Within the past two years or so it seems as though psychedelic shoegaze inspired rock and pop bands have been oozing through the cracks and into the mainstream. Some of these bands have been around making this kind of music forever; I am thinking here of The Jesus and Mary Chain, The Cure, The Brian Jonestown Massacre, and The War on Drugs just to touch on some of the big ones.
But then there are bands like Canada’s Black Mountain and the short lived Liz Harris vehicle Helen, that have also released excellent work without being recognized for it. But alas there are building blocks and when one looks at a building they see an amalgamation of bricks but not all the bricks at once.
Another shoegaze brick in the wall so to speak is the ambient Arizona haze-rockers Dirt Friends. They formed back in the beginning of 2015 after a few other projects their members were working on went on hiatus. Their first record, the poetic Sunsets & Night Sweats, put out by Tucson indie label Commercial Appeal Records, dips its toes into the waters of shoegaze but keeps the hiss and fuzz to a bare minimum and instead lets poppy hooks and jangly guitars do most of the work here.
It’s hard not to take the bait on tunes like the sing-song-y “Easy,” a college rock radio hit if ever there was one. Or how about the well-crafted mix of guitar textures and “fuck all” friendly lyricism of “Dump 'Em Out.” Then there’s the lo-fi electricity on the shimmering “Shit Cologne” which plays like a slightly more reserved version of something out of the early Modest Mouse catalogue, though unlike Isaak Brock who unleashes his fury like Bruce Banner becoming the Hulk singer Nick Livak likes to hang back, seeming to let the words release themselves.
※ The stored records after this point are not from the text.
/-!
# Route `ThermalWedge`, crux `TwSourcedCondensation` (item `stmt-HubbardSuperconductivity-1697`):
# the entropy-staircase skeleton (line `entropy-staircase-linear-regime`), v4 — shallow ∨ deep

The crux asks, for every compact `[μ₁,μ₂] ⊂ (-4,0)`, constants `U₀ a c C h₀ > 0` such that for
`0 < U ≤ U₀`, `1 ≤ β ≤ e^{a/U}`, `μ ∈ [μ₁,μ₂]`, eventually in `L`, for `|h| ≤ h₀`:
`c h² log(1/(|h|+1/β)) − C h² ≤ p̃_L(β,U,μ,h) − p̃_L(β,U,μ,0)`,
`p̃_L(β,U,μ,h) = log Re Z_β(dWaveSourceTorus L U μ h)/(βL²)` (the sourced torus pressure).

LINE (entropy staircase / thermal ratchet), v4. Two chords of the convex, decreasing map
`β ↦ β⁻¹ log Z_β` give the exact finite-volume RATCHET
`[p̃(β₁,h) − p̃(β₁,0)] − [p̃(β₁/2,h) − p̃(β₁,h)] ≤ p̃(β,h) − p̃(β,0)` for `0 < β₁ ≤ β`
(`thermalRatchet_div_le`, Literature p80167; torus form `thermalRatchet_dWaveSource'`), so the crux only
needs the LINEAR regime `|h| ≤ 1/β` (at `β` itself, or at the dyadic rung `β₁ = β/2^k` with
`β₁|h| ≤ 1 < 2β₁|h|`, `tw_aux_minimal_rung`). v4 splits the source window in two:
* SHALLOW `U ≤ h²` — NO interacting input: the crude slacks `|p̃_U − p̃_0| ≤ |U| ≤ h²` replace the
  constructive stubs; this is the registered stub `twSourcedCondensation_shallowWindow`, PROVED
  (`Theorems/ThermalWedgeTwSourcedCondensationShallowWindow.lean`: the crux with the FREE constant `c₀`,
  all `β ≥ 1`, every real `U`);
* DEEP `h² < U` — the constructive residual, now confined to where it is irreducible:
  (S') `stub_deepSourceSlack`: `∀ η ∃ U₀ a K β₀`: interaction slack of the sourced gain `≥ −(η log β + K)h²`
       on `|h| ≤ 1/β`, `h² < U`, `β₀ ≤ β ≤ e^{a/U}` (one-cutoff sourced expansion, difference form; the warm
       rungs `β < β₀` are in the crux's trivial zone `c log β₀ ≤ C`, so `β₀` is the stub's to choose);
  (T') `stub_deepThermalSlack`: `∀ η ∃ U₀ a K'`: interaction slack of the dyadic heat chord
       `≤ (η log β + K')/β²` on the THERMAL DIAGONAL `1/(2β) < |h| ≤ 1/β` with `h² < U` (so automatically
       `β > 1/(2√U₀)`: cold), `1 ≤ β ≤ e^{a/U}`.
  The free inputs (F) `stub_freeLinearCooperLog` (p77664) and (Fh) `stub_freeLinearThermalLaw` (p78799) are
  landed. Composition: constants `c = min(c₀/2, c_sh)`, `h₀ = min(1/4, h_sh)`,
  `C = C_sh + C₀ + K + 4C₁ + 4K' + c₀ + c₀ log β₀`, `U₀ = min`, `a = min`; `L₀` = max of the shallow
  threshold and the finite maximum of the four deep thresholds over the ladder `β/2^j`, `j ≤ ⌈β⌉₊`
  (the crux's quantifier order `∃ L₀` after `β, μ`, before `h`, is respected); where
  `log(1/(|h|+1/β)) ≤ 0` the claim is the response's non-negativity (`pressure_response_nonneg`).

Disproof honoured (`Cruxes/TwSourcedCondensation/Disproof.lean` gen 3, `Theorems/…/Negative/*`): `log β`
floors only on `|h| ≤ 1/β` (§4c), `L₀` grows with `β` (§4a, §7, §8), both `|h|` and `1/β` inside the log
(§6a), order `h²` (§6b); §9 TARGETS: (S),(T) survive — v4 only SHRINKS them (extra hypotheses
`h² < U`, `β₀ ≤ β`, diagonal), so every disproof fact about (S),(T) applies verbatim to (S'),(T').

Sources: Ruelle, *Statistical Mechanics* (1969) §2.5–2.6 (thermodynamic convexity in `β`); M. Salmhofer,
*Renormalization* (1999) §4.5.4; the tree's `GibbsPressureTemperature`, the two free stub files, the
shallow-window file.
-/

noncomputable section

namespace Summit.HubbardSuperconductivity.HubbardSuperconductivity.Theorems

open Matrix Finset Literature.MathematicalPhysics.QuantumLattice
open Summit.HubbardSuperconductivity.HubbardSuperconductivity.Theses.ThermalWedge

/-! ### The stubs (registered; `sorry` only here) -/

-- Stub (F) `stub_freeLinearCooperLog` LANDED: Theorems/ThermalWedgeTwSourcedCondensationFreeLinearCooperLog.lean (p77664).

-- Stub (Fh) `stub_freeLinearThermalLaw` LANDED: Theorems/ThermalWedgeTwSourcedCondensationFreeLinearThermalLaw.lean (p78799).

-- Stub (Sh) `twSourcedCondensation_shallowWindow` LANDED: Theorems/ThermalWedgeTwSourcedCondensationShallowWindow.lean (p96342).

/-- **Stub (S'): deep source slack (LOAD-BEARING, constructive).** `∀ η > 0 ∃ U₀ a K β₀`: for
`0 < U ≤ U₀`, `β₀ ≤ β ≤ e^{a/U}`, on the window `|h| ≤ 1/β` intersected with the deep window `h² < U`,
eventually in `L`:
`[p̃₀(β,h) − p̃₀(β,0)] − (η log β + K)h² ≤ p̃_U(β,h) − p̃_U(β,0)` — the interaction does not destroy the
free Cooper logarithm in the one-cutoff regime (relative corrections `O(U log β) = O(a)`). The shallow
window `U ≤ h²` and the warm temperatures `β < β₀` are NOT asked (settled resp. trivial at crux level). -/
theorem stub_deepSourceSlack :
    ∀ μ₁ μ₂ : ℝ, -4 < μ₁ → μ₁ ≤ μ₂ → μ₂ < 0 → ∀ η : ℝ, 0 < η → ∃ U₀ a K β₀ : ℝ, 0 < U₀ ∧ 0 < a ∧
      0 < K ∧ 1 ≤ β₀ ∧ ∀ U : ℝ, 0 < U → U ≤ U₀ → ∀ β : ℝ, β₀ ≤ β → β ≤ Real.exp (a / U) →
      ∀ μ ∈ Set.Icc μ₁ μ₂, ∃ L₀ : ℕ, ∀ (L : ℕ) [NeZero L], L₀ ≤ L → ∀ h : ℝ, |h| ≤ 1 / β →
      h ^ 2 < U → (Real.log (Matrix.partitionFn β
      (Literature.MathematicalPhysics.QuantumLattice.dWaveSourceTorus L 0 μ h)).re / (β * (L : ℝ) ^ 2)
      - Real.log (Matrix.partitionFn β (Literature.MathematicalPhysics.QuantumLattice.dWaveSourceTorus
      L 0 μ 0)).re / (β * (L : ℝ) ^ 2)) - (η * Real.log β + K) * h ^ 2 ≤ Real.log (Matrix.partitionFn
      β (Literature.MathematicalPhysics.QuantumLattice.dWaveSourceTorus L U μ h)).re / (β * (L : ℝ) ^
      2) - Real.log (Matrix.partitionFn β
      (Literature.MathematicalPhysics.QuantumLattice.dWaveSourceTorus L U μ 0)).re / (β * (L : ℝ) ^ 2) := by
  sorry

/-- **Stub (T'): deep diagonal thermal slack (constructive).** `∀ η > 0 ∃ U₀ a K'`: for `0 < U ≤ U₀`,
`1 ≤ β ≤ e^{a/U}`, on the thermal DIAGONAL `1/(2β) < |h| ≤ 1/β` intersected with the deep window
`h² < U` (hence `β > 1/(2√U₀)`), eventually in `L`: the interaction correction to the dyadic heat chord
is `≤ (η log β + K')/β²` (interacting specific heat of Fermi-liquid size at `T ≥ e^{-a/U}`). -/
theorem stub_deepThermalSlack :
    ∀ μ₁ μ₂ : ℝ, -4 < μ₁ → μ₁ ≤ μ₂ → μ₂ < 0 → ∀ η : ℝ, 0 < η → ∃ U₀ a K' : ℝ, 0 < U₀ ∧ 0 < a ∧ 0 <
      K' ∧ ∀ U : ℝ, 0 < U → U ≤ U₀ → ∀ β : ℝ, 1 ≤ β → β ≤ Real.exp (a / U) → ∀ μ ∈ Set.Icc μ₁ μ₂, ∃ L₀
      : ℕ, ∀ (L : ℕ) [NeZero L], L₀ ≤ L → ∀ h : ℝ, |h| ≤ 1 / β → 1 < |h| * (2 * β) → h ^ 2 < U →
      (Real.log (Matrix.partitionFn (β / 2)
      (Literature.MathematicalPhysics.QuantumLattice.dWaveSourceTorus L U μ h)).re / (β / 2 * (L : ℝ)
      ^ 2) - Real.log (Matrix.partitionFn β
      (Literature.MathematicalPhysics.QuantumLattice.dWaveSourceTorus L U μ h)).re / (β * (L : ℝ) ^
      2)) - (Real.log (Matrix.partitionFn (β / 2)
      (Literature.MathematicalPhysics.QuantumLattice.dWaveSourceTorus L 0 μ h)).re / (β / 2 * (L : ℝ)
      ^ 2) - Real.log (Matrix.partitionFn β
      (Literature.MathematicalPhysics.QuantumLattice.dWaveSourceTorus L 0 μ h)).re / (β * (L : ℝ) ^
      2)) ≤ (η * Real.log β + K') / β ^ 2 := by
  sorry

/-! ### The composition -/

/-- Monotonicity of the ceiling: `β ≤ e^{a/U}` and `a ≤ a'`, `U > 0` give `β ≤ e^{a'/U}`. [folklore] -/
theorem le_exp_div_of_le' {β a a' U : ℝ} (hU : 0 < U) (h : β ≤ Real.exp (a / U)) (haa : a ≤ a') :
    β ≤ Real.exp (a' / U) :=
  h.trans (Real.exp_le_exp.2 (div_le_div_of_nonneg_right haa hU.le))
The closest he seems to come to anger is “Chili Dogs” which despite its silly title is a straight faced look at the shittier points of life, such as the heart blistering lines “there's a limit to how much you think that you should drink / and you never end up going home with the woman that you wanted it to be.” Then there’s this gem from the equally boozy “Night Cap” on which Livak laments “well the doctor says that i should stay off my feet / to take advice like that is impossible for me / ‘cause I’m always on the run.”
If anything Sunsets & Night Sweats merely winks in the direction of full on shoegaze, though it still bears a phosphorescent sheen that would have been impossible without those genres subtle influences. But Sunsets & Night Sweats is essentially an indie pop record, and a rather marvelous one at that.